**Task requirements**
Write out exactly the lines below that run from the one containing "bookkeeping: a kernel" through the one containing "mul_le_mul_of_nonneg_right (mul_le_mul_of_nonneg_right hC", both included, with no other lines.

Dataset items:
Segment Open
/-! ## §3 Theorem 3.7 ⇒ the RIGHT entry of (3.42) for `G′(U)` at def-Y's carriers (`G′∇*_U`, weight `Lʲη`), read from the left -/

omit [CompleteSpace 𝔸] [DecidableEq (geo9K i).Site] in
/-- ★★ **THEOREM 3.7 ⇒ THE RIGHT ENTRY (3.42)₃ FOR `G′(U)`, FOR ANY REAL-COORDINATE RIGHT FACTOR `F`** (B9 p. 410 «Theorem 3.7 implies that all
the inequalities (3.42)–(3.47) hold for G′»; the cell's reading of record for the right entry, r06's `B9Thm37Glue` v4: the expansion read from
the left): for `𝔸`-letters with `G′Δ′_a = 1` (`hinv`) and the transposed (3.88) `(Σ_□T_□)·Δ′_a = 1 − Σ_□V_□` (`h388T`), block majorants `K_{F,□}` of
the terms `conj b(η²T_□)·F` of `G′₀F` whose sum is `≤ A·ℓ(a)e^{−δ₀d(a,a′)}` (`hTF`, `hKF` — Cor. 3.6 entry 3 for `G′_□` through the right Leibniz rule of
`h_□`), block majorants `K_{V,□}` of `conj b V_□` whose sum is scale-weighted, `≤ θ·ℓ(a)ℓ(a′)⁻¹e^{−δ₀d(a,a′)}` (`hV`, `hKV`), [4] Lemma 2.1 at exponent
`α` (with `0 ≤ αδ₀`, `0 ≤ (1−2α)δ₀`, `d` symmetric, `ℓ > 0`) and `θc₁(α) < 1`: `conj b(η²G′(U))·F` has the majorant
`A·c₁(α)(1 − θc₁(α))⁻¹·ℓ(a)·e^{−(1−2α)δ₀d(a,a′)}` — `B6RandomWalkHom.hom_majorant_of_leftFixedPoint_weighted` (`W = ℓ`, `Q ≡ 1`) on the left
fixed point `G′F = G′₀F + V(G′F)` (`conj_rightFix`). [cite: Balaban1985BackgroundPropagators, Thm 3.7 (3.87)–(3.90) pp.409–410, Thm 3.1 (3.42)₃ p.397, p.398 (remarks); Balaban1984PropagatorsII, Prop 2.2 (2.65)–(2.67) p.234] -/
theorem hasMajorant_right_conj_Gp_of_cubes (d' : ℕ) {δ₀ α θ A : ℝ} {κ : Type} [Fintype κ]
    {G Δ : Module.End ℝ (SiteY i → 𝔸)} (T V : κ → Module.End ℝ (SiteY i → 𝔸))
    (Fb : Module.End ℝ (SiteY i × ι → ℝ)) (KF KV : κ → (geo9K i).Site → (geo9K i).Site → ℝ)
    {η : ℝ} (hη : η ≠ 0) (hA : 0 ≤ A) (hθ : 0 ≤ θ) (hαδ : 0 ≤ α * δ₀) (hαδ2 : 0 ≤ (1 - 2 * α) * δ₀)
    (htri : Triangle254 (toB6 (geo9K i) Rr Hp)) (hrefl : ∀ y : (geo9K i).Site, (geo9K i).dist y y = 0)
    (hsym : ∀ y y' : (geo9K i).Site, (geo9K i).dist y y' = (geo9K i).dist y' y)
    (hdnn : ∀ y y' : (geo9K i).Site, 0 ≤ (geo9K i).dist y y') (hlenpos : ∀ y : (geo9K i).Site, 0 < (geo9K i).len y)
    (h261 : Ineq261 d' (toB6 (geo9K i) Rr Hp) δ₀ α) (h263 : Ineq263 d' (toB6 (geo9K i) Rr Hp) δ₀ α)
    (hsmall : θ * B6.c1 d' δ₀ α < 1)
    (hTF : ∀ k, HasMajorant (g := toB6 (geo9K i) Rr Hp) (fun p : SiteY i × ι => ιB (blkOf i.D.toDomains p.1))
      (conj b ((η ^ 2) • T k) * Fb) (KF k))
    (hKF : ∀ a a', (∑ k, KF k a a') ≤ A * (geo9K i).len a * Real.exp (-(δ₀ * (geo9K i).dist a a')))
    (hV : ∀ k, HasMajorant (g := toB6 (geo9K i) Rr Hp) (fun p : SiteY i × ι => ιB (blkOf i.D.toDomains p.1)) (conj b (V k)) (KV k))
    (hKV : ∀ a a', (∑ k, KV k a a') ≤ θ * (geo9K i).len a * ((geo9K i).len a')⁻¹ * Real.exp (-(δ₀ * (geo9K i).dist a a')))
    (hinv : G * Δ = 1) (h388T : (∑ k, T k) * Δ = 1 - ∑ k, V k) :
    HasMajorant (g := toB6 (geo9K i) Rr Hp) (fun p : SiteY i × ι => ιB (blkOf i.D.toDomains p.1)) (conj b ((η ^ 2) • G) * Fb)
      (fun a a' => A * B6.c1 d' δ₀ α * (1 - θ * B6.c1 d' δ₀ α)⁻¹ * (geo9K i).len a *
        Real.exp (-((1 - 2 * α) * δ₀ * (geo9K i).dist a a'))) := by
  -- G′₀F = Σ_□ (h_□G′_□h_□)F: the cube majorants add up to the OUTPUT-weighted A·ℓ(a)·1·e^{−δ₀d}
  have hT₀ : HasMajorantHom (g := toB6 (geo9K i) Rr Hp) (fun p : SiteY i × ι => ιB (blkOf i.D.toDomains p.1))
      (fun p : SiteY i × ι => ιB (blkOf i.D.toDomains p.1)) (∑ k, conj b ((η ^ 2) • T k) * Fb)
      (fun a a' => A * (geo9K i).len a * 1 * Real.exp (-(δ₀ * (geo9K i).dist a a'))) :=
    (hasMajorantHom_iff (g := toB6 (geo9K i) Rr Hp) _ _ _).mpr
      (hasMajorant_mono (g := toB6 (geo9K i) Rr Hp) _
        (hasMajorant_finsetSum (G := toB6 (geo9K i) Rr Hp) _ Finset.univ (fun k => conj b ((η ^ 2) • T k) * Fb) KF fun k _ => hTF k)
        fun a a' => by rw [mul_one]; exact hKF a a')
  -- V = Σ_□ V_□ has the scale-weighted majorant θ·ℓ(a)ℓ(a′)⁻¹·e^{−δ₀d}
  have hVs : HasMajorant (g := toB6 (geo9K i) Rr Hp) (fun p : SiteY i × ι => ιB (blkOf i.D.toDomains p.1)) (∑ k, conj b (V k))
      (fun a a' => θ * (geo9K i).len a * ((geo9K i).len a')⁻¹ * Real.exp (-(δ₀ * (geo9K i).dist a a'))) :=
    hasMajorant_mono (g := toB6 (geo9K i) Rr Hp) _
      (hasMajorant_finsetSum (G := toB6 (geo9K i) Rr Hp) _ Finset.univ (fun k => conj b (V k)) KV fun k _ => hV k) hKV
  -- the left fixed point G′F = G′₀F + V(G′F)
  have hfix : conj b ((η ^ 2) • G) * Fb =
      (∑ k, conj b ((η ^ 2) • T k) * Fb) + (∑ k, conj b (V k)) ∘ₗ (conj b ((η ^ 2) • G) * Fb) :=
    conj_rightFix b Fb hη hinv h388T
  have htransfer : ∀ a a' : (geo9K i).Site, (1 : ℝ) ≤ 1 * 1 * Real.exp (α * δ₀ * (geo9K i).dist a a') := fun a a' => by
    rw [one_mul, one_mul]
    exact Real.one_le_exp (mul_nonneg hαδ (hdnn a a'))
  have h := hom_majorant_of_leftFixedPoint_weighted (g := toB6 (geo9K i) Rr Hp) (fun p : SiteY i × ι => ιB (blkOf i.D.toDomains p.1))
    (fun p : SiteY i × ι => ιB (blkOf i.D.toDomains p.1)) d' δ₀ α θ A 1 (fun y => (geo9K i).len y) (fun _ => (1 : ℝ)) hA zero_le_one
    hlenpos (fun _ => zero_le_one) hθ hαδ hαδ2 htri hrefl hsym hdnn h261 h263 hsmall htransfer hT₀ hVs hfix
  refine hasMajorant_mono (g := toB6 (geo9K i) Rr Hp) _ ((hasMajorantHom_iff (g := toB6 (geo9K i) Rr Hp) _ _ _).mp h)
    fun a a' => le_of_eq ?_
  simp only [toB6_dist]
  ring

/-! ## §4 All four entries of (3.42) for `G′(U)` assembled and WRITTEN over the invariant class: the block `EBlock (kernelFamilySInv …)` at `U₁` -/

omit [Fintype ι] [DecidableEq ι] [Fintype (geo9K i).Site] [DecidableEq (geo9K i).Site] in
/-- bookkeeping: a kernel `C·w·e^{−δ_a·d}` is dominated by `B·w·e^{−δ_b·d}` once `C ≤ B`, `0 ≤ B`, `0 ≤ w` and `δ_b·d ≤ δ_a·d` (p. 403 «of course with
different constants»; p. 410 «a decay rate arbitrarily close»). [cite: Balaban1985BackgroundPropagators, p.403 + p.410, bookkeeping] -/
theorem kernel_mono {C B w δa δb dd : ℝ} (hC : C ≤ B) (hB : 0 ≤ B) (hw : 0 ≤ w) (hδ : δb * dd ≤ δa * dd) :
    C * w * Real.exp (-(δa * dd)) ≤ B * w * Real.exp (-(δb * dd)) := by
  have he : Real.exp (-(δa * dd)) ≤ Real.exp (-(δb * dd)) := Real.exp_le_exp.mpr (by linarith)
  calc C * w * Real.exp (-(δa * dd)) ≤ B * w * Real.exp (-(δa * dd)) :=
      mul_le_mul_of_nonneg_right (mul_le_mul_of_nonneg_right hC hw) (Real.exp_nonneg _)
    _ ≤ B * w * Real.exp (-(δb * dd)) := mul_le_mul_of_nonneg_left he (mul_nonneg hB hw)

variable {B : B9.Backgrounds} (cfg : B.Cfg → CfgY 𝔸 i) (O : SiteOpY 𝔸 i) (par : SiteParY 𝔸 i) {U₁ : B.Cfg}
Segment Closed
**Final answer**
/-- bookkeeping: a kernel `C·w·e^{−δ_a·d}` is dominated by `B·w·e^{−δ_b·d}` once `C ≤ B`, `0 ≤ B`, `0 ≤ w` and `δ_b·d ≤ δ_a·d` (p. 403 «of course with
different constants»; p. 410 «a decay rate arbitrarily close»). [cite: Balaban1985BackgroundPropagators, p.403 + p.410, bookkeeping] -/
theorem kernel_mono {C B w δa δb dd : ℝ} (hC : C ≤ B) (hB : 0 ≤ B) (hw : 0 ≤ w) (hδ : δb * dd ≤ δa * dd) :
    C * w * Real.exp (-(δa * dd)) ≤ B * w * Real.exp (-(δb * dd)) := by
  have he : Real.exp (-(δa * dd)) ≤ Real.exp (-(δb * dd)) := Real.exp_le_exp.mpr (by linarith)
  calc C * w * Real.exp (-(δa * dd)) ≤ B * w * Real.exp (-(δa * dd)) :=
      mul_le_mul_of_nonneg_right (mul_le_mul_of_nonneg_right hC hw) (Real.exp_nonneg _)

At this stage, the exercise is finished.